Directions for this task: Only the lines from the start of the entries up to and including the line with "DETERMINISTICALLY from the" should be written out, exactly as they stand.

[Opening Data for the task section]

import Literature.Combinatorics.Optimization.ShellLawGeneratingPolynomial
import HarnessLib

/-!
# Type bounds for shell laws: the hypergeometric variance of a component is of order `N` for
# non-degenerate types, and the three edge types change by at most `c` under stripping a half-set

Companion to `ShellLawGeneratingPolynomial.lean` §6 (lit g32, `sum_abs_nab2_iter_shellLaw_le_threshold`: the
`x`-smoothness number of a shell law is `≤ (2√192·√(4m/V₀))^{2m} + 4^m·(atypical mass)` as soon as every
TYPICAL component `(Y, α)` — a half-set `Y` of size `c` and a number `α` of `HH` edges among the `s` full
edges — has hypergeometric variance `V(b_Y, d_Y, s−α) ≥ V₀`). This file discharges that hypothesis
DETERMINISTICALLY from the `H`-type `(a, b, d)` (numbers of `HH` / mixed / `H̄H̄` edges) of the ground set:

* §1 **`hypVar_ge`** — `r·b·d·((b+d)−r)/((b+d)²((b+d)−1)) ≥ β⁴·(b+d)` whenever `b, d, r, (b+d)−r ≥ β(b+d)`
  and `b + d ≥ 2` (pure real algebra: the hypergeometric variance is of the order of the population once
  marked/unmarked/drawn/undrawn are all linear fractions).
* §2 type bookkeeping: `card_filter_le_card_filter_add_sdiff`, **`two_mul_reps_le_of_subset`**
  (`2a_S ≤ 2a_{S′} + |S∖S′|`, same for `b`, `d`: deleting `2k` vertices' worth of edges lowers each type by
  at most `k`), `reps_card_le_of_subset` (types are monotone), **`reps_card_strip_ge`** (`a_Y ≥ a − c`,
  `b_Y ≥ b − c`, `d_Y ≥ d − c` for `Y ∈ halfSets_S(c)`).
* §3 **`hypVar_component_ge`** — THE DISCHARGE: if `β(b+d) + c ≤ min(b, d)`, `β(b+d) ≤ r₀`,
  `s + β(b+d) + 2c ≤ b + d` and `2 ≤ b + d − 2c`, then every component `(Y, α)` with `α + r₀ ≤ s` has
  `V(b_Y, d_Y, s−α) ≥ β⁴·(b + d − 2c)` — the `htyp` hypothesis of `sum_abs_nab2_iter_shellLaw_le_threshold`
  with `typ Y α := α + r₀ ≤ s` and `V₀ = β⁴(b+d−2c)`.

All PROVED, 0 sorry, no named facts. Cell pnp-psdrank (prover g21, MEMO-24 §2; brick 118 = brick 117 ∘ lit's
threshold lemma ∘ this file ∘ lit's atypical-mass tail).

## References
* [Rothvoss2017] T. Rothvoß, J. ACM 64 (2017), §2 (PDF pp. 5–6): cuts, matchings, the three edge types.
* [RollinRoss2010] A. Röllin, N. Ross, Bernoulli 21 (2015), §4.1 Thm 4.2 (the variance scale of an embedded
  hypergeometric/Bernoulli sum).
-/

noncomputable section

open Finset

namespace Literature.Combinatorics.Optimization

namespace ShellStep

variable {n : ℕ} {π : Fin n → Fin n}

/-! ### §1 The hypergeometric variance is of order `b + d` for non-degenerate parameters -/

/-- **The hypergeometric variance is of order `b + d` for non-degenerate parameters**: if
`b, d, r, (b+d) − r ≥ β·(b+d)` with `β > 0` and `b + d ≥ 2`, then
`r·b·d·((b+d)−r)/((b+d)²((b+d)−1)) ≥ β⁴·(b+d)`. [cite: RollinRoss2010, §4.1 (Thm 4.2: the variance scale)] -/
theorem hypVar_ge {b d r β : ℝ} (hβ : 0 < β) (h2 : 2 ≤ b + d) (hb : β * (b + d) ≤ b) (hd : β * (b + d) ≤ d)
    (hr : β * (b + d) ≤ r) (hr' : r + β * (b + d) ≤ b + d) :
    β ^ 4 * (b + d) ≤ r * b * d * (b + d - r) / ((b + d) ^ 2 * (b + d - 1)) := by
  set m := b + d with hm
  have hm0 : 0 < m := by linarith
  have hβm : 0 < β * m := mul_pos hβ hm0
  have hr0 : 0 ≤ r := le_trans hβm.le hr
  have hb0 : 0 ≤ b := le_trans hβm.le hb
  have hm1 : 0 < m - 1 := by linarith
  rw [le_div_iff₀ (mul_pos (pow_pos hm0 2) hm1)]
  have h1 : β * m * (β * m) ≤ r * (m - r) := mul_le_mul hr (by linarith) hβm.le hr0
  have h2' : β * m * (β * m) ≤ b * d := mul_le_mul hb hd hβm.le hb0
  have h3 : (β * m * (β * m)) * (β * m * (β * m)) ≤ (r * (m - r)) * (b * d) :=
    mul_le_mul h1 h2' (by positivity) (le_trans (by positivity) h1)
  have h4 : m ^ 2 * (m - 1) ≤ m ^ 3 := by nlinarith
  calc β ^ 4 * m * (m ^ 2 * (m - 1)) ≤ β ^ 4 * m * m ^ 3 := by
        exact mul_le_mul_of_nonneg_left h4 (by positivity)
    _ = (β * m * (β * m)) * (β * m * (β * m)) := by ring
    _ ≤ (r * (m - r)) * (b * d) := h3
    _ = r * b * d * (m - r) := by ring


/-! ### §2 Bookkeeping: the three types under deletion of edges and under stripping a half-set -/

section Types

variable (hπ : ∀ v, π (π v) = v) (hπ' : ∀ v, π v ≠ v)
include hπ hπ'

omit hπ hπ' in
/-- A type class of `S` loses at most `|S ∖ S′|` members when passing to `S′ ⊆ S` (membership in a class
depends only on `v`, `π v` and `H`). [cite: Rothvoss2017, §2 (PDF p. 5)] -/
theorem card_filter_le_card_filter_add_sdiff (S S' : Finset (Fin n)) (p : Fin n → Prop)
    [DecidablePred p] : (S.filter p).card ≤ (S'.filter p).card + (S \ S').card := by
  calc (S.filter p).card ≤ (S'.filter p ∪ (S \ S')).card := by
        refine card_le_card fun v hv => ?_
        rw [mem_filter] at hv
        rw [mem_union, mem_filter, mem_sdiff]
        by_cases hv' : v ∈ S'
        · exact Or.inl ⟨hv', hv.2⟩
        · exact Or.inr ⟨hv.1, hv'⟩
    _ ≤ (S'.filter p).card + (S \ S').card := card_union_le _ _

/-- **Types under deletion**: for `π`-stable `S′, S` (typically `S′ ⊆ S`), the numbers of `HH`, mixed and `H̄H̄` edges satisfy
`2·a_S ≤ 2·a_{S′} + |S∖S′|`, and likewise for `b` and `d` (each deleted edge lowers exactly one type by one).
[cite: Rothvoss2017, §2 (PDF p. 5)] -/
theorem two_mul_reps_le_of_subset {S S' : Finset (Fin n)} (hS : ∀ v ∈ S, π v ∈ S) (hS' : ∀ v ∈ S', π v ∈ S')
    (H : Finset (Fin n)) :
    2 * (reps π (vAA π S H)).card ≤ 2 * (reps π (vAA π S' H)).card + (S \ S').card ∧
    2 * (reps π (vBH π S H ∪ vBN π S H)).card ≤ 2 * (reps π (vBH π S' H ∪ vBN π S' H)).card + (S \ S').card ∧
    2 * (reps π (vDD π S H)).card ≤ 2 * (reps π (vDD π S' H)).card + (S \ S').card := by
  rw [two_mul_card_reps hπ hπ' (vAA_stable hπ S H hS), two_mul_card_reps hπ hπ' (vAA_stable hπ S' H hS'),
    two_mul_card_reps hπ hπ' (vB_stable hπ S H hS), two_mul_card_reps hπ hπ' (vB_stable hπ S' H hS'),
    two_mul_card_reps hπ hπ' (vDD_stable hπ S H hS), two_mul_card_reps hπ hπ' (vDD_stable hπ S' H hS')]
  refine ⟨card_filter_le_card_filter_add_sdiff S S' _, ?_, card_filter_le_card_filter_add_sdiff S S' _⟩
  have e1 : vBH π S H ∪ vBN π S H = S.filter fun v => (v ∈ H ∧ π v ∉ H) ∨ (v ∉ H ∧ π v ∈ H) := by
    ext v; simp [vBH, vBN, mem_filter, mem_union, and_or_left]
  have e2 : vBH π S' H ∪ vBN π S' H = S'.filter fun v => (v ∈ H ∧ π v ∉ H) ∨ (v ∉ H ∧ π v ∈ H) := by
    ext v; simp [vBH, vBN, mem_filter, mem_union, and_or_left]
  rw [e1, e2]
  exact card_filter_le_card_filter_add_sdiff S S' _

omit hπ hπ' in
/-- Types are monotone: a sub-ground-set has at most as many edges of each type.
[cite: Rothvoss2017, §2 (PDF p. 5)] -/
theorem reps_card_le_of_subset {S S' : Finset (Fin n)} (h : S' ⊆ S) (H : Finset (Fin n)) :
    (reps π (vAA π S' H)).card ≤ (reps π (vAA π S H)).card ∧
    (reps π (vBH π S' H ∪ vBN π S' H)).card ≤ (reps π (vBH π S H ∪ vBN π S H)).card ∧
    (reps π (vDD π S' H)).card ≤ (reps π (vDD π S H)).card := by
  refine ⟨card_le_card fun v hv => ?_, card_le_card fun v hv => ?_, card_le_card fun v hv => ?_⟩
  · rw [mem_reps, mem_vAA] at hv ⊢; exact ⟨⟨h hv.1.1, hv.1.2⟩, hv.2⟩
  · rw [mem_reps, mem_union, mem_vBH, mem_vBN] at hv ⊢
    rcases hv.1 with h1 | h1
    · exact ⟨Or.inl ⟨h h1.1, h1.2⟩, hv.2⟩
    · exact ⟨Or.inr ⟨h h1.1, h1.2⟩, hv.2⟩
  · rw [mem_reps, mem_vDD] at hv ⊢; exact ⟨⟨h hv.1.1, hv.1.2⟩, hv.2⟩

/-- **Types under stripping a half-set**: for `Y ∈ halfSets_S(c)` the stripped ground set `S ∖ (Y ∪ πY)` has
`a_Y ≥ a − c`, `b_Y ≥ b − c`, `d_Y ≥ d − c` (and `a_Y ≤ a`, `b_Y ≤ b`, `d_Y ≤ d` by `reps_card_le_of_subset`).
[cite: Rothvoss2017, §2 (PDF p. 5)] -/
theorem reps_card_strip_ge {S Y : Finset (Fin n)} (hS : ∀ v ∈ S, π v ∈ S) (H : Finset (Fin n)) {c : ℕ}
    (hY : Y ∈ halfSets π S c) :
    (reps π (vAA π S H)).card ≤ (reps π (vAA π (strip π S Y) H)).card + c ∧
    (reps π (vBH π S H ∪ vBN π S H)).card ≤ (reps π (vBH π (strip π S Y) H ∪ vBN π (strip π S Y) H)).card + c ∧
    (reps π (vDD π S H)).card ≤ (reps π (vDD π (strip π S Y) H)).card + c := by
  have hsub : strip π S Y ⊆ S := sdiff_subset
  have hcard : (S \ strip π S Y).card = 2 * c := by
    rw [card_sdiff, inter_eq_left.2 hsub]
    have := card_strip hπ hS hY
    omega
  have h := two_mul_reps_le_of_subset hπ hπ' (S' := strip π S Y) hS (strip_stable (Y := Y) hπ hS) H
  rw [hcard] at h
  omega

end Types

/-! ### §3 The discharge of the typical-component variance hypothesis from the type of the ground set -/

section Discharge

variable (hπ : ∀ v, π (π v) = v) (hπ' : ∀ v, π v ≠ v)
include hπ hπ'

/-- **Typical components have variance `≥ β⁴(b+d−2c)`.** Let `S` be `π`-stable with `b` mixed and `d` `H̄H̄`
edges (as `reps` counts), `c` the level, `s` the number of full edges, `r₀` a threshold and `β > 0`. If
`β(b+d) + c ≤ b`, `β(b+d) + c ≤ d`, `β(b+d) ≤ r₀`, `s + β(b+d) + 2c ≤ b + d` and `2 ≤ b + d − 2c`, then for every
half-set `Y ∈ halfSets_S(c)` and every `α ≤ s` with `α + r₀ ≤ s` the component `(Y, α)` has hypergeometric variance
`(s−α)·b_Y·d_Y·((b_Y+d_Y)−(s−α))/((b_Y+d_Y)²((b_Y+d_Y)−1)) ≥ β⁴·(b+d−2c)`.
[cite: Rothvoss2017, §2 (PDF p. 6)] [cite: RollinRoss2010, §4.1 Thm 4.2] -/
theorem hypVar_component_ge {S : Finset (Fin n)} (hS : ∀ v ∈ S, π v ∈ S) (H : Finset (Fin n)) (c s r₀ : ℕ)
    {β : ℝ} (hβ : 0 < β)
    (hb : β * (((reps π (vBH π S H ∪ vBN π S H)).card : ℝ) + (reps π (vDD π S H)).card) + c ≤
      (reps π (vBH π S H ∪ vBN π S H)).card)
    (hd : β * (((reps π (vBH π S H ∪ vBN π S H)).card : ℝ) + (reps π (vDD π S H)).card) + c ≤
      (reps π (vDD π S H)).card)
    (hr₀ : β * (((reps π (vBH π S H ∪ vBN π S H)).card : ℝ) + (reps π (vDD π S H)).card) ≤ r₀)
    (hs : (s : ℝ) + β * (((reps π (vBH π S H ∪ vBN π S H)).card : ℝ) + (reps π (vDD π S H)).card) + 2 * c ≤
      ((reps π (vBH π S H ∪ vBN π S H)).card : ℝ) + (reps π (vDD π S H)).card)
    (h2 : 2 + 2 * c ≤ (reps π (vBH π S H ∪ vBN π S H)).card + (reps π (vDD π S H)).card) :
    ∀ Y ∈ halfSets π S c, ∀ α ∈ range (s + 1), α + r₀ ≤ s →
      β ^ 4 * ((((reps π (vBH π S H ∪ vBN π S H)).card : ℝ) + (reps π (vDD π S H)).card) - 2 * c) ≤
        ((s - α : ℕ) : ℝ) * (reps π (vBH π (strip π S Y) H ∪ vBN π (strip π S Y) H)).card *
          (reps π (vDD π (strip π S Y) H)).card *
          (((reps π (vBH π (strip π S Y) H ∪ vBN π (strip π S Y) H)).card : ℝ) +
            (reps π (vDD π (strip π S Y) H)).card - ((s - α : ℕ) : ℝ)) /
        ((((reps π (vBH π (strip π S Y) H ∪ vBN π (strip π S Y) H)).card : ℝ) +
            (reps π (vDD π (strip π S Y) H)).card) ^ 2 *
          (((reps π (vBH π (strip π S Y) H ∪ vBN π (strip π S Y) H)).card : ℝ) +
            (reps π (vDD π (strip π S Y) H)).card - 1)) := by
  intro Y hY α hα hαr
  set b := (reps π (vBH π S H ∪ vBN π S H)).card with hbdef
  set d := (reps π (vDD π S H)).card with hddef
  set bY := (reps π (vBH π (strip π S Y) H ∪ vBN π (strip π S Y) H)).card with hbYdef
  set dY := (reps π (vDD π (strip π S Y) H)).card with hdYdef
  have hαs : α ≤ s := Nat.lt_succ_iff.1 (mem_range.1 hα)
  -- bookkeeping: `b − c ≤ bY ≤ b`, `d − c ≤ dY ≤ d`
  obtain ⟨_, hbge, hdge⟩ := reps_card_strip_ge hπ hπ' hS H hY
  obtain ⟨_, hble, hdle⟩ := reps_card_le_of_subset (π := π) (S := S) (S' := strip π S Y) (by exact sdiff_subset) H
  rw [← hbdef, ← hbYdef] at hbge hble
  rw [← hddef, ← hdYdef] at hdge hdle
  have hbge' : (b : ℝ) ≤ (bY : ℝ) + c := by exact_mod_cast hbge
  have hdge' : (d : ℝ) ≤ (dY : ℝ) + c := by exact_mod_cast hdge
  have hble' : (bY : ℝ) ≤ b := by exact_mod_cast hble
  have hdle' : (dY : ℝ) ≤ d := by exact_mod_cast hdle
  have hr : ((s - α : ℕ) : ℝ) = (s : ℝ) - α := by push_cast [Nat.cast_sub hαs]; ring
  have hαr' : (α : ℝ) + r₀ ≤ s := by exact_mod_cast hαr
  have h2' : (2 : ℝ) + 2 * c ≤ (b : ℝ) + d := by exact_mod_cast h2
  -- the β-margins for the component, with `m_Y = bY + dY ≥ b + d − 2c`
  have hβm : β * ((bY : ℝ) + dY) ≤ β * ((b : ℝ) + d) :=
    mul_le_mul_of_nonneg_left (by linarith) hβ.le
  have key := hypVar_ge (b := (bY : ℝ)) (d := (dY : ℝ)) (r := ((s - α : ℕ) : ℝ)) hβ (by linarith)
    (by linarith) (by linarith) (by rw [hr]; linarith) (by rw [hr]; linarith)
  refine le_trans ?_ key
  have hβ4 : 0 ≤ β ^ 4 := by positivity
  nlinarith

end Discharge

end ShellStep

end Literature.Combinatorics.Optimization

end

[Closing Data for the task section]

Task output:
import Literature.Combinatorics.Optimization.ShellLawGeneratingPolynomial
import HarnessLib

/-!
# Type bounds for shell laws: the hypergeometric variance of a component is of order `N` for
# non-degenerate types, and the three edge types change by at most `c` under stripping a half-set

Companion to `ShellLawGeneratingPolynomial.lean` §6 (lit g32, `sum_abs_nab2_iter_shellLaw_le_threshold`: the
`x`-smoothness number of a shell law is `≤ (2√192·√(4m/V₀))^{2m} + 4^m·(atypical mass)` as soon as every
TYPICAL component `(Y, α)` — a half-set `Y` of size `c` and a number `α` of `HH` edges among the `s` full
edges — has hypergeometric variance `V(b_Y, d_Y, s−α) ≥ V₀`). This file discharges that hypothesis
DETERMINISTICALLY from the `H`-type `(a, b, d)` (numbers of `HH` / mixed / `H̄H̄` edges) of the ground set:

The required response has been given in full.